How to Prove the Continuity of a Derivative?

[Treadstone 71]

If f is differentiable on (a,b), does it imply that f' is continuous on (a,b)? If so, is there a way of proving it?

 

[amcavoy]

Do you mean if f(x) is differentiable at every value of x in [a,b]?

 

[Hurkyl]

The nice thing about analysis is that, unless you have a clever trick to apply, the right first step is almost always the same: rewrite the question in terms of the definitions. (i.e. continuity and derivatives are defined in terms of limits, and limits have an epsilon-delta definition)

 

[devilkidjin]

yes, if is differentiable it has to exists

this can be concluded by the domain being within it

 

[HallsofIvy]

yes, if is differentiable it has to exists
this can be concluded by the domain being within it

I have no idea what this means! "domain being within it"? What does "it" refer to? In fact, what does "it has to exist" refer to? This doesn't appear to have anything to do with the original question- whether the existence of f' on an interval implies that f' must be continuous on that interval.

The answer to that question is "no"- for example the function
$f(x)= x^2sin(\frac{1}{x})$ if [tex]x \neq 0[/itex], f(0)= 0
is differentiable at every point on (-1, 1) but that f' is not continuous at 0.

A lot of people confuse continuity of the derivative with the fact that, if a function is differentiable at a point, the function must be continuous at that point.

 

[Treadstone 71]

What's the derivative of your said function at 0?

I'm pretty sure if f is differentiable on I, then f' is continuous on I.

 

[Rocketa]

yes.

lim(x->x0) {[f(x)-f(x0)]/(x-x0)}*lim(x->x0){x-x0}=0

Therefore, lim(x->x0){f(x)-f(x0)}=0, lim(x->x0) {f(x)}=f(x0)..

 

[shmoe]

What's the derivative of your said function at 0?

For Hall's example, f'(0)=0, you can work it out using the definition of the derivative. The limit of f' as you approach zero doesn't exist and your assertion that f' must be continuous is false.

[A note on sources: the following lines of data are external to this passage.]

/-! ### Equality representations -/

/-- A linear combination of `r` *equality matrices* on `{0,1}^k × {0,1}^k`: term `ℓ` is the
`2^k × 2^k` 0-1 matrix `[left ℓ x = right ℓ y]` with integer coefficient `coef ℓ`; the defining
vectors take natural values below `bound` (Williams, ECCC TR24-142, §1, "equality matrix",
"equality rank", footnote 3). [cite: Williams2024, §1] -/
structure EqRep (k r : ℕ) where
  /-- The coefficients `α_ℓ`. -/
  coef : Fin r → ℤ
  /-- The defining vectors `u^{(ℓ)}` of the rows. -/
  left : Fin r → (Fin k → Bool) → ℕ
  /-- The defining vectors `v^{(ℓ)}` of the columns. -/
  right : Fin r → (Fin k → Bool) → ℕ
  /-- A strict bound on all values of the defining vectors. -/
  bound : ℕ
  /-- Row values are below the bound. -/
  left_lt : ∀ ℓ x, left ℓ x < bound
  /-- Column values are below the bound. -/
  right_lt : ∀ ℓ y, right ℓ y < bound

namespace EqRep

variable {k r : ℕ}

/-- The `(x, y)` entry of the represented matrix `Σ_ℓ α_ℓ M_ℓ` (Williams, ECCC TR24-142, §1). [cite: Williams2024, §1] -/
def eval (R : EqRep k r) (x y : Fin k → Bool) : ℤ :=
  ∑ ℓ, if R.left ℓ x = R.right ℓ y then R.coef ℓ else 0

/-- Integer-valued defining vectors on a finite index type give an `EqRep` with the same entries
(values recoded into `ℕ` by an injection; Williams, ECCC TR24-142, §1, footnote 3). [cite: Williams2024, §1 footnote 3] -/
theorem exists_of_int {I : Type*} [Fintype I] (c : I → ℤ) (L R : I → (Fin k → Bool) → ℤ) :
    ∃ E : EqRep k (Fintype.card I), ∀ x y,
      E.eval x y = ∑ i, if L i x = R i y then c i else 0 := by
  classical
  set e := Fintype.equivFin I with he
  set f : ℤ → ℕ := fun z => Equiv.intEquivNat z with hf
  have hfi : Function.Injective f := Equiv.intEquivNat.injective
  set B : ℕ := (univ.sup fun p : Fin (Fintype.card I) × (Fin k → Bool) => f (L (e.symm p.1) p.2)) ⊔
    (univ.sup fun p : Fin (Fintype.card I) × (Fin k → Bool) => f (R (e.symm p.1) p.2)) + 1 with hB
  refine ⟨⟨fun ℓ => c (e.symm ℓ), fun ℓ x => f (L (e.symm ℓ) x), fun ℓ y => f (R (e.symm ℓ) y), B,
    fun ℓ x => ?_, fun ℓ y => ?_⟩, fun x y => ?_⟩
  · have : f (L (e.symm ℓ) x) ≤ univ.sup fun p : Fin (Fintype.card I) × (Fin k → Bool) =>
        f (L (e.symm p.1) p.2) := le_sup (f := fun p : Fin (Fintype.card I) × (Fin k → Bool) =>
        f (L (e.symm p.1) p.2)) (mem_univ (ℓ, x))
    rw [hB]; omega
  · have : f (R (e.symm ℓ) y) ≤ univ.sup fun p : Fin (Fintype.card I) × (Fin k → Bool) =>
        f (R (e.symm p.1) p.2) := le_sup (f := fun p : Fin (Fintype.card I) × (Fin k → Bool) =>
        f (R (e.symm p.1) p.2)) (mem_univ (ℓ, y))
    rw [hB]; omega
  · unfold eval
    simp only [hfi.eq_iff]
    exact e.symm.sum_comp (fun i => if L i x = R i y then c i else 0)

Derivatives do have an intermediate value property though. If f is differentiable on [a,b] and f'(a)<c<f'(b) then f'(x)=c for some x in (a,b)

 

[HallsofIvy]

No, treadstone and rocketa, the question was NOT "if f is differentiable is f continuous?"

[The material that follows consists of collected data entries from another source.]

/-- The per-module facts for slots `i, …, i+n−1` (structural on the count `n`). -/
def OutFacts (K : SymCertR) (κ : Word → ℕ) (J : ℕ) : ℕ → ℕ → Prop
  | _, 0 => True
  | i, n + 1 => outOKV K κ J i = true ∧ OutFacts K κ J (i + 1) n

theorem psub_nil (p : QPoly) : psub p [] = p := by
  rw [psub, pscale, List.map_nil, List.append_nil]

theorem isZero_canonNFZV_nil (frame : List (Site 2)) : isZero (canonNFZV frame []) = true := rfl

/-- Per-module facts give `…LocalB`'s two-list facts against EMPTY partials. -/
theorem facts₂Z_of_outFacts (K : SymCertR) (κ : Word → ℕ) (J : ℕ) :
    ∀ (n i : ℕ), OutFacts K κ J i n →
      Facts₂Z K.toSymCert ((List.range' i n).map (shareR K κ J)) (List.replicate n []) := by
  intro n
  induction n with
  | zero => intro i _; exact trivial
  | succ n ih =>
    intro i h
    rw [List.range'_succ, List.map_cons, List.replicate_succ]
    refine ⟨?_, ih (i + 1) h.2⟩
    rw [Bool.and_eq_true, psub_nil]
    exact ⟨rfl, h.1⟩

/-- **OUTROUTE IS SOUND**: `J` per-module facts (and the usual side conditions) certify `WardD4CertGe (symValueR K)`. -/
theorem wardD4CertGe_of_outroute (K : SymCertR) (hwf0 : wellFormed K.expand = true)
    (hRok : K.gramR.all (gramBlockROK K.frame) = true) (κ : Word → ℕ) (J : ℕ) (hJ : 0 < J)
    (hfacts : OutFacts K κ J 0 J) : WardD4CertGe ((symValueR K : ℚ) : ℝ) := by
  have hwfb : wellFormed K.toSymCert = true := wellFormed_toSymCert_of_expand K hwf0
  refine wardD4CertGe_of_facts₂ZR K hwf0 hRok (sharesR K κ J) (List.replicate J []) (PSupp_sharesR K hwfb hRok κ J)
    (fun Λ' hFL => sum_sharesR K hwfb κ hJ hFL) ?_ ?_
  · rw [sharesR, List.range_eq_range']
    exact facts₂Z_of_outFacts K κ J J 0 hfacts
  · rw [List.flatten_replicate_nil]
    exact isZero_canonNFZV_nil K.frame

/-- **OUTROUTE closing theorem**: `symValueR K ≤ e₀(1,0,8,7/8)`.  CLOSING GRAMMAR: per module `i < J` one file
`theorem out_i : outOKV K κ J i = true := by native_decide`; then `hfacts : OutFacts K κ J 0 J := ⟨out_0, …, out_{J−1}, trivial⟩`. -/
theorem energyDensity_ge_of_outroute (K : SymCertR) (hwf : wellFormed K.expand = true)
    (hRok : K.gramR.all (gramBlockROK K.frame) = true) (κ : Word → ℕ) (J : ℕ) (hJ : 0 < J)
    (hfacts : OutFacts K κ J 0 J) : ((symValueR K : ℚ) : ℝ) ≤ energyDensityTT' 1 0 8 (7 / 8) :=
  energyDensity_ge_of_windowSound_cert _ WardSlot.stub_wardWindowSound (wardD4CertGe_of_outroute K hwf hRok κ J hJ hfacts)

/-! ###### Box-canon form (path of record for box frames, `…BoxCanon`) -/

/-- Per-module fact, box canon. -/
def outOKB (K : SymCertR) (κ : Word → ℕ) (J : ℕ) (lo hi : ℤ × ℤ) (i : ℕ) : Bool :=
  isZero (canonNFZB lo hi (shareR K κ J i))

theorem outOKB_eq (K : SymCertR) (κ : Word → ℕ) (J : ℕ) {lo hi : ℤ × ℤ} (h : boxLicence K.frame lo hi = true) (i : ℕ) :
    outOKB K κ J lo hi i = outOKV K κ J i := by
  rw [outOKB, outOKV, canonNFZB_eq h]

/-- The per-module facts, box canon. -/
def OutFactsB (K : SymCertR) (κ : Word → ℕ) (J : ℕ) (lo hi : ℤ × ℤ) : ℕ → ℕ → Prop
  | _, 0 => True
  | i, n + 1 => outOKB K κ J lo hi i = true ∧ OutFactsB K κ J lo hi (i + 1) n

theorem outFacts_of_B (K : SymCertR) (κ : Word → ℕ) (J : ℕ) {lo hi : ℤ × ℤ} (h : boxLicence K.frame lo hi = true) :
    ∀ (n i : ℕ), OutFactsB K κ J lo hi i n → OutFacts K κ J i n := by
  intro n
  induction n with
  | zero => intro i _; exact trivial
  | succ n ih => intro i hf; exact ⟨(outOKB_eq K κ J h i).symm.trans hf.1, ih (i + 1) hf.2⟩

/-- **OUTROUTE with the box licence is sound** … -/
theorem wardD4CertGe_of_outrouteB (K : SymCertR) (hwf : wellFormed K.expand = true)
    (hRok : K.gramR.all (gramBlockROK K.frame) = true) (κ : Word → ℕ) (J : ℕ) (hJ : 0 < J) (lo hi : ℤ × ℤ)
    (hbox : boxLicence K.frame lo hi = true) (hfacts : OutFactsB K κ J lo hi 0 J) :
    WardD4CertGe ((symValueR K : ℚ) : ℝ) :=
  wardD4CertGe_of_outroute K hwf hRok κ J hJ (outFacts_of_B K κ J hbox J 0 hfacts)

/-- … and the energy-density bound (grammar in the module docstring). -/
theorem energyDensity_ge_of_outrouteB (K : SymCertR) (hwf : wellFormed K.expand = true)
    (hRok : K.gramR.all (gramBlockROK K.frame) = true) (κ : Word → ℕ) (J : ℕ) (hJ : 0 < J) (lo hi : ℤ × ℤ)
    (hbox : boxLicence K.frame lo hi = true) (hfacts : OutFactsB K κ J lo hi 0 J) :
    ((symValueR K : ℚ) : ℝ) ≤ energyDensityTT' 1 0 8 (7 / 8) :=
  energyDensity_ge_of_windowSound_cert _ WardSlot.stub_wardWindowSound
    (wardD4CertGe_of_outrouteB K hwf hRok κ J hJ lo hi hbox hfacts)

/-! ##### (d) Output keys (any `κ : Word → ℕ` is SOUND; these two are functions of the net mode pattern through affine-`D₄`
invariants, hence COMPLETE — each share cancels alone whenever the whole residual does) -/

/-- Net mode table of a word: entries `(x 0, x 1, spin, net)` with `net = #c† − #c` at that mode (letter order irrelevant
up to the order of the table, which the keys below sum away). -/
def netAdd (x0 x1 : ℤ) (s : ℕ) (d : ℤ) : List (ℤ × ℤ × ℕ × ℤ) → List (ℤ × ℤ × ℕ × ℤ)
  | [] => [(x0, x1, s, d)]
  | e :: tb => if e.1 = x0 ∧ e.2.1 = x1 ∧ e.2.2.1 = s then (x0, x1, s, e.2.2.2 + d) :: tb else e :: netAdd x0 x1 s d tb

/-- The net mode table (zero-net modes dropped). -/
def netModes (w : Word) : List (ℤ × ℤ × ℕ × ℤ) :=
  (w.foldl (fun tb ℓ => netAdd (ℓ.x 0) (ℓ.x 1) ℓ.s.val (if ℓ.dag then 1 else -1) tb) []).filter fun e => !decide (e.2.2.2 = 0)

/-- Code of one net mode (position-free): spin and net occupation change. -/
def modeCode (e : ℤ × ℤ × ℕ × ℤ) : ℕ := 1 + 2 * e.2.2.1 + 5 * (e.2.2.2 + 4).toNat

/-- Code of an unordered pair of net modes: squared distance (an affine-`D₄` invariant), spins, nets — symmetric in the pair. -/
def pairCode (e f : ℤ × ℤ × ℕ × ℤ) : ℕ :=
  let d2 := ((e.1 - f.1) * (e.1 - f.1) + (e.2.1 - f.2.1) * (e.2.1 - f.2.1)).toNat
  7 + 31 * d2 + 3 * (modeCode e + modeCode f) + modeCode e * modeCode f

/-- Sum of `pairCode` over unordered pairs of a table. -/
def pairSum : List (ℤ × ℤ × ℕ × ℤ) → ℕ
  | [] => 0
  | e :: tb => (tb.map (pairCode e)).sum + pairSum tb

/-- **Coarse key**: the multiset of net modes, positions forgotten. -/
def netKey (w : Word) : ℕ := ((netModes w).map modeCode).sum

/-- **Fine key**: coarse key plus the pair-distance structure of the net pattern (E(2)-invariant data only). -/
def pairKey (w : Word) : ℕ := netKey w + 1000 * pairSum (netModes w)

/-- A SOUND BUT INCOMPLETE key, for contrast: word length is not invariant under normal ordering (contractions shorten words). -/
def lenKey (w : Word) : ℕ := w.length

/-! ##### (e) Kernel demos on `toyRCert` -/

/-- `J = 1`: the single share is the whole raw residual (any key): the one-call local R-check in OUTROUTE clothing. -/
example : ((symValueR toyRCert : ℚ) : ℝ) ≤ energyDensityTT' 1 0 8 (7 / 8) :=
  energyDensity_ge_of_outroute toyRCert (by decide +kernel)
    (gramR_all_of_facts toyRCert 2 (by decide +kernel) ⟨by decide +kernel, by decide +kernel, trivial⟩) lenKey 1 (by decide)
    ⟨by decide +kernel, trivial⟩

/-- `J = 3` with the fine key: three modules, no partials. -/
example : ((symValueR toyRCert : ℚ) : ℝ) ≤ energyDensityTT' 1 0 8 (7 / 8) :=
  energyDensity_ge_of_outroute toyRCert (by decide +kernel)
    (gramR_all_of_facts toyRCert 2 (by decide +kernel) ⟨by decide +kernel, by decide +kernel, trivial⟩) pairKey 3 (by decide)
    ⟨by decide +kernel, by decide +kernel, by decide +kernel, trivial⟩

/-- `J = 3` with the coarse key and the BOX canon. -/
example : ((symValueR toyRCert : ℚ) : ℝ) ≤ energyDensityTT' 1 0 8 (7 / 8) :=
  energyDensity_ge_of_outrouteB toyRCert (by decide +kernel)
    (gramR_all_of_factsB toyRCert (minCornerP frame3) (maxCornerP frame3) (by decide +kernel) 2 (by decide +kernel)
      ⟨by decide +kernel, by decide +kernel, trivial⟩)
    netKey 3 (by decide) (minCornerP frame3) (maxCornerP frame3) (by decide +kernel)
    ⟨by decide +kernel, by decide +kernel, by decide +kernel, trivial⟩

The question was "If f is differentiable is f '(x) continuous?". without a space between the f and the ' it's a little bit hard to see but if you look closely it's there! If f is differentiable on an interval, it's derivative is NOT necessarily differentiable there. The example I gave earlier:
f(x)= x²sin(x) if x is not 0
f(0)= 0
is differentiable on for all x but its derivative is not continuous at x= 0.

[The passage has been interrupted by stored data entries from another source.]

import Summits.Ventures.Crystal3D.Theorems.StickyWulffConstantTextureLiminfTexShadowFaultedSameFrame
import Summits.Ventures.Crystal3D.Theorems.StickyWulffConstantTextureLiminfTexShadowFLayerDefs
import Summits.Ventures.Crystal3D.Theorems.StickyWulffConstantTextureLiminfTexShadowBothFccDefs
import Summits.Ventures.Crystal3D.Theorems.StickyWulffConstantCoaxialWallLawTwoLatticeAdm
import Summits.Ventures.Crystal3D.Theorems.StickyWulffConstantGenericWallFloorMixedDozenRules
import HarnessLib

/-!
# The ONE-FCC F_layer cell: FRAME DICTIONARY between lane T's bilayer frames and the word net's base frame (file (C2) of the plan)

HONEST FRAMING. Venture `Summits/Ventures/Crystal3D` (cell `crystal3d-full`); helper `--supports` the law-v5 crux `TextureLiminfV5`
(stmt-Ventures-23912), registered stub `stub_fLayerOneFcc` (TexShadow v8.4; owner 19481-p1, cf-p1 (civ)/(cx);
HOME/wall-19481-p1/g15/ONEFCC-ASSEMBLY-PLAN-g15.md).  Pure bookkeeping, standard axioms; nothing about the stub is claimed; F-C1 not moved.

The OneFcc export `wordNet_barlow_endPairs_oneFcc` (p698172) is parametrised by a base frame `Fr ∈ {L₁, basalMirror ≫ L₁}` (sign `t`),
the fcc plate's reading frame `Gf ∈ {L₂, basalMirror ≫ L₂}` (sign `ε`, the constant value of `σ₂`), the dozen identity
`Gf '' D₊ = Fr '' (basalMirror '' D₊)` and the admissible layers `¬(σ₁(k−1) = −t ∧ σ₁ k = −t)`; the charge side (p698732) is phrased with
the bilayer lattices `A₁ i '' Λ₀`, `A₂ j '' Λ₀ = D`.  This file translates:
* `bilayerFrame_image_eq_of_sign` — under `BilayerFramesAt L s σ A u`: `σ i = 1 ⇒ A i '' Λ₀ = L '' Λ₀`, `σ i = −1 ⇒ A i '' Λ₀ = (bM ≫ L) '' Λ₀`
  (T's `bilayer_subset_stacking_const` + `image_fccRef_eq_of_bilayer_subset`);
* `image_fccSlots_eq_of_image_fccRef_eq` (equal linear lattices ⇒ equal slot dozens), `image_fccSlots_ne_basalTwin`,
  `image_fccRef_ne_basalTwin` (a lattice is never its own basal twin; 19481-p2's `PlateSystem.image_ne_basalMirror`);
* **`oneFcc_frame_dictionary`** — for a faulted plate 1 (both signs occur) and a sign-constant plate 2 (`σ₂ ≡ ε`) in ONE twin family:
  with `Gf := L₂` (`ε = 1`) / `basalMirror ≫ L₂` (`ε = −1`) and `D := Gf '' Λ₀`, every `A₂ j '' Λ₀ = D`, and there are `Fr, t` with
  `(t = 1 ∧ Fr = L₁) ∨ (t = −1 ∧ Fr = bM ≫ L₁)`, `Gf '' D₊ = Fr '' (bM '' D₊)`, and `A₁ i '' Λ₀ ≠ D ↔ σ₁ i = t` for every `i`
  (so the charged strips of p698732 are exactly `{i : σ₁ i = t}` and every charged strip's upper layer `i+1` is admissible).
WHAT THIS IS NOT: not the flux, not the assembly; F-C1 not moved.
-/

noncomputable section

open scoped BigOperators InnerProductSpace ENNReal

namespace Summit.Ventures.Crystal3D.Theorems

open Summit.Ventures.Crystal3D
open Literature.MathematicalPhysics.StatisticalMechanics (IsHaggSeq basalMirror basalMirror_basalMirror fccStacking constHagg
  haggLabel barlowOffset)
open Summit.Ventures.Crystal3D.TentCertificate (image_fccRef_eq_of_bilayer_subset)
open Summit.Ventures.Crystal3D.Cruxes.TextureLiminf.TexShadow (E3 e₃ fccRef stacking bilayer BilayerFramesAt InTwinFamily
  stacking_constHagg stacking_const_neg const_one_eq_constHagg)

/-- **The bilayer lattice by the sign of the Hägg letter.** -/
theorem bilayerFrame_image_eq_of_sign {σ : ℤ → ℤ} (hσ : IsHaggSeq σ) (L : E3 ≃ₗᵢ[ℝ] E3) (s : E3)
    {A : ℤ → (E3 ≃ₗᵢ[ℝ] E3)} {u : ℤ → E3} (hfr : BilayerFramesAt L s σ A u) (i : ℤ) :
    (σ i = 1 → A i '' fccRef = L '' fccRef) ∧ (σ i = -1 → A i '' fccRef = (basalMirror.trans L) '' fccRef) := by
  have hsub := bilayer_subset_stacking_const L s σ i
  constructor
  · intro h1
    have hc : (fun _ : ℤ => σ i) = constHagg := by funext; rw [h1]; rfl
    rw [hc, stacking_constHagg] at hsub
    exact image_fccRef_eq_of_bilayer_subset hσ L s i (hfr i) hsub
  · intro h1
    have hc : (fun _ : ℤ => σ i) = (fun _ : ℤ => (-1 : ℤ)) := by funext; rw [h1]
    rw [hc, stacking_const_neg] at hsub
    exact image_fccRef_eq_of_bilayer_subset hσ L s i (hfr i) hsub

/-- Equal linear lattices have equal slot dozens. -/
theorem image_fccSlots_eq_of_image_fccRef_eq {A B : E3 ≃ₗᵢ[ℝ] E3} (h : A '' fccRef = B '' fccRef) :
    (A : E3 → E3) '' ↑fccSlots = (B : E3 → E3) '' ↑fccSlots := by
  have key : ∀ {A B : E3 ≃ₗᵢ[ℝ] E3}, A '' fccRef = B '' fccRef → (A : E3 → E3) '' ↑fccSlots ⊆ (B : E3 → E3) '' ↑fccSlots := by
    intro A B h x hx
    obtain ⟨w, hw, rfl⟩ := hx
    have hwΛ : A w ∈ A '' fccRef := ⟨w, mem_fcc_of_mem_fccSlots (Finset.mem_coe.1 hw), rfl⟩
    rw [h] at hwΛ
    obtain ⟨v, hv, hv'⟩ := hwΛ
    have hvn : ‖v‖ = 1 := by
      rw [← B.norm_map v, hv', A.norm_map, norm_eq_one_of_mem_fccSlots (Finset.mem_coe.1 hw)]
    exact ⟨v, Finset.mem_coe.2 (mem_fccSlots_of_unit hv hvn), hv'⟩
  exact Set.Subset.antisymm (key h) (key h.symm)

/-- A slot dozen is never its own basal twin. -/
theorem image_fccSlots_ne_basalTwin (L : E3 ≃ₗᵢ[ℝ] E3) :
    (L : E3 → E3) '' ↑fccSlots ≠ ((basalMirror.trans L : E3 ≃ₗᵢ[ℝ] E3) : E3 → E3) '' ↑fccSlots := by
  intro h
  have hmodel := PlateSystem.image_ne_basalMirror ⟨LinearIsometryEquiv.refl ℝ E3, ∅⟩ (r := 0) rfl (κ := []) trivial
  have h' : (L : E3 → E3) '' ↑fccSlots = (L : E3 → E3) '' ((basalMirror : E3 → E3) '' ↑fccSlots) := by
    rw [h, Set.image_image]; rfl
  have h'' := (Set.image_injective.2 L.injective) h'
  have e1 : ((LinearIsometryEquiv.refl ℝ E3 : E3 ≃ₗᵢ[ℝ] E3) : E3 → E3) '' ↑fccSlots = ↑fccSlots := by simp
  have e2 : ((basalMirror.trans (LinearIsometryEquiv.refl ℝ E3) : E3 ≃ₗᵢ[ℝ] E3) : E3 → E3) '' ↑fccSlots =
      (basalMirror : E3 → E3) '' ↑fccSlots := by
    ext y; simp
  apply hmodel
  show ((LinearIsometryEquiv.refl ℝ E3 : E3 ≃ₗᵢ[ℝ] E3) : E3 → E3) '' ↑fccSlots =
    ((basalMirror.trans (LinearIsometryEquiv.refl ℝ E3) : E3 ≃ₗᵢ[ℝ] E3) : E3 → E3) '' ↑fccSlots
  rw [e1, e2]; exact h''

/-- A linear lattice is never its own basal twin. -/
theorem image_fccRef_ne_basalTwin (L : E3 ≃ₗᵢ[ℝ] E3) : L '' fccRef ≠ (basalMirror.trans L) '' fccRef :=
  fun h => image_fccSlots_ne_basalTwin L (image_fccSlots_eq_of_image_fccRef_eq h)

/-- **THE ONE-FCC FRAME DICTIONARY.**  See the module docstring. -/
theorem oneFcc_frame_dictionary {σ₁ σ₂ : ℤ → ℤ} (hσ₁ : IsHaggSeq σ₁) (hσ₂ : IsHaggSeq σ₂)
    (hnc : ¬ (∀ k : ℤ, σ₁ k = σ₁ 0)) {ε : ℤ} (hε : ε = 1 ∨ ε = -1) (hσ₂c : ∀ n : ℤ, σ₂ n = ε)
    (L₁ L₂ P : E3 ≃ₗᵢ[ℝ] E3) (s₁ s₂ : E3) {A₁ A₂ : ℤ → (E3 ≃ₗᵢ[ℝ] E3)} {u₁ u₂ : ℤ → E3}
    (hfr₁ : BilayerFramesAt L₁ s₁ σ₁ A₁ u₁) (hfr₂ : BilayerFramesAt L₂ s₂ σ₂ A₂ u₂)
    (hf₁ : InTwinFamily P A₁) (hf₂ : InTwinFamily P A₂) :
    ∃ (Gf Fr : E3 ≃ₗᵢ[ℝ] E3) (t : ℤ), ((ε = 1 ∧ Gf = L₂) ∨ (ε = -1 ∧ Gf = basalMirror.trans L₂)) ∧
      ((t = 1 ∧ Fr = L₁) ∨ (t = -1 ∧ Fr = basalMirror.trans L₁)) ∧
      (∀ j, A₂ j '' fccRef = Gf '' fccRef) ∧
      (Gf : E3 → E3) '' ↑fccSlots = (fun x => Fr (basalMirror x)) '' ↑fccSlots ∧
      (∀ i, A₁ i '' fccRef ≠ Gf '' fccRef ↔ σ₁ i = t) := by
  -- the fcc plate's reading frame and lattice
  obtain ⟨Gf, hGf, hD⟩ : ∃ Gf : E3 ≃ₗᵢ[ℝ] E3, ((ε = 1 ∧ Gf = L₂) ∨ (ε = -1 ∧ Gf = basalMirror.trans L₂)) ∧
      ∀ j, A₂ j '' fccRef = Gf '' fccRef := by
    rcases hε with rfl | rfl
    · exact ⟨L₂, Or.inl ⟨rfl, rfl⟩, fun j => (bilayerFrame_image_eq_of_sign hσ₂ L₂ s₂ hfr₂ j).1 (hσ₂c j)⟩
    · exact ⟨basalMirror.trans L₂, Or.inr ⟨rfl, rfl⟩, fun j => (bilayerFrame_image_eq_of_sign hσ₂ L₂ s₂ hfr₂ j).2 (hσ₂c j)⟩
  -- both signs occur in plate 1
  obtain ⟨ip, im, hip, him⟩ : ∃ ip im : ℤ, σ₁ ip = 1 ∧ σ₁ im = -1 := by
    by_contra hno
    push Not at hno
    apply hnc
    intro k
    rcases hσ₁ k with hk | hk <;> rcases hσ₁ 0 with h0 | h0
    · rw [hk, h0]
    · exact absurd h0 (hno k 0 hk)
    · exact absurd hk (hno 0 k h0)
    · rw [hk, h0]
  have hL₁ : A₁ ip '' fccRef = L₁ '' fccRef := (bilayerFrame_image_eq_of_sign hσ₁ L₁ s₁ hfr₁ ip).1 hip
  have hM₁ : A₁ im '' fccRef = (basalMirror.trans L₁) '' fccRef := (bilayerFrame_image_eq_of_sign hσ₁ L₁ s₁ hfr₁ im).2 him
  have hne₁ := image_fccRef_ne_basalTwin L₁
  -- the twin family of `P` is `{L₁ '' Λ₀, (bM ≫ L₁) '' Λ₀}`
  have hfam : ∀ E : Set E3, (E = P '' fccRef ∨ E = (basalMirror.trans P) '' fccRef) →
      E = L₁ '' fccRef ∨ E = (basalMirror.trans L₁) '' fccRef := by
    have hp' := hf₁ ip
    have hm' := hf₁ im
    rw [hL₁] at hp'
    rw [hM₁] at hm'
    intro E hE
    rcases hE with rfl | rfl <;> rcases hp' with hp' | hp' <;> rcases hm' with hm' | hm'
    · exact Or.inl hp'.symm
    · exact Or.inl hp'.symm
    · exact Or.inr hm'.symm
    · exact absurd (hp'.trans hm'.symm) hne₁
    · exact absurd (hp'.trans hm'.symm) hne₁
    · exact Or.inr hm'.symm
    · exact Or.inl hp'.symm
    · exact Or.inl hp'.symm
  have hDfam : Gf '' fccRef = L₁ '' fccRef ∨ Gf '' fccRef = (basalMirror.trans L₁) '' fccRef := by
    have := hf₂ 0
    rw [hD 0] at this
    exact hfam _ this
  -- the dictionary for every `i`
  have hAi : ∀ i, (σ₁ i = 1 ∧ A₁ i '' fccRef = L₁ '' fccRef) ∨ (σ₁ i = -1 ∧ A₁ i '' fccRef = (basalMirror.trans L₁) '' fccRef) := by
    intro i
    rcases hσ₁ i with h | h
    · exact Or.inl ⟨h, (bilayerFrame_image_eq_of_sign hσ₁ L₁ s₁ hfr₁ i).1 h⟩
    · exact Or.inr ⟨h, (bilayerFrame_image_eq_of_sign hσ₁ L₁ s₁ hfr₁ i).2 h⟩
  rcases hDfam with hDL | hDM
  · -- `D = L₁ '' Λ₀`: the tree is the mirror frame (`t = −1`)
    refine ⟨Gf, basalMirror.trans L₁, -1, hGf, Or.inr ⟨rfl, rfl⟩, hD, ?_, fun i => ?_⟩
    · rw [image_fccSlots_eq_of_image_fccRef_eq hDL]
      refine Set.image_congr fun x _ => ?_
      rw [LinearIsometryEquiv.trans_apply, basalMirror_basalMirror]
    · rcases hAi i with ⟨hs, hA⟩ | ⟨hs, hA⟩
      · rw [hA, hDL, hs]; simp
      · rw [hA, hDL, hs]; simp only [iff_true]; exact hne₁.symm
  · -- `D = (bM ≫ L₁) '' Λ₀`: the tree is the plate frame (`t = 1`)
    refine ⟨Gf, L₁, 1, hGf, Or.inl ⟨rfl, rfl⟩, hD, ?_, fun i => ?_⟩
    · rw [image_fccSlots_eq_of_image_fccRef_eq hDM]
      refine Set.image_congr fun x _ => ?_
      rw [LinearIsometryEquiv.trans_apply]
    · rcases hAi i with ⟨hs, hA⟩ | ⟨hs, hA⟩
      · rw [hA, hDM, hs]; simp only [iff_true]; exact hne₁
      · rw [hA, hDM, hs]; simp

end Summit.Ventures.Crystal3D.Theorems

end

What's the derivative of your said function at 0?

If that was a reference to my example, the derivative at 0 is, of course
$$lim_{x\rightarrow 0}\frac{x^2sin(\frac{1}{x})}{x}= lim_{x\rightarrow 0}x sin( \frac{1}{x})= 0$$

For x not equal to 0, the derivative is
$$2x sin(\frac{1}{x})- cos(\frac{1}{x})$$
which does not have a limit as x goes to 0.

That is, the derivative exists for all x but is not continuous at x=0.

 

[Treadstone 71]

Ah yes, I was searching for the intermediate value property, thinking it was continuity. Thanks for clearing that up.

 

[mathwonk]

is f' continuous somewhere?

 

[Rocketa]

No, treadstone and rocketa, the question was NOT "if f is differentiable is f continuous?"
The question was "If f is differentiable is f '(x) continuous?". without a space between the f and the ' it's a little bit hard to see but if you look closely it's there! If f is differentiable on an interval, it's derivative is NOT necessarily differentiable there. The example I gave earlier:
f(x)= x²sin(x) if x is not 0
f(0)= 0
is differentiable on for all x but its derivative is not continuous at x= 0.
If that was a reference to my example, the derivative at 0 is, of course
$$lim_{x\rightarrow 0}\frac{x^2sin(\frac{1}{x})}{x}= lim_{x\rightarrow 0}x sin( \frac{1}{x})= 0$$
For x not equal to 0, the derivative is
$$2x sin(\frac{1}{x})- cos(\frac{1}{x})$$
which does not have a limit as x goes to 0.
That is, the derivative exists for all x but is not continuous at x=0.

Nod, Nod.

I misunderstood the question. Sorry!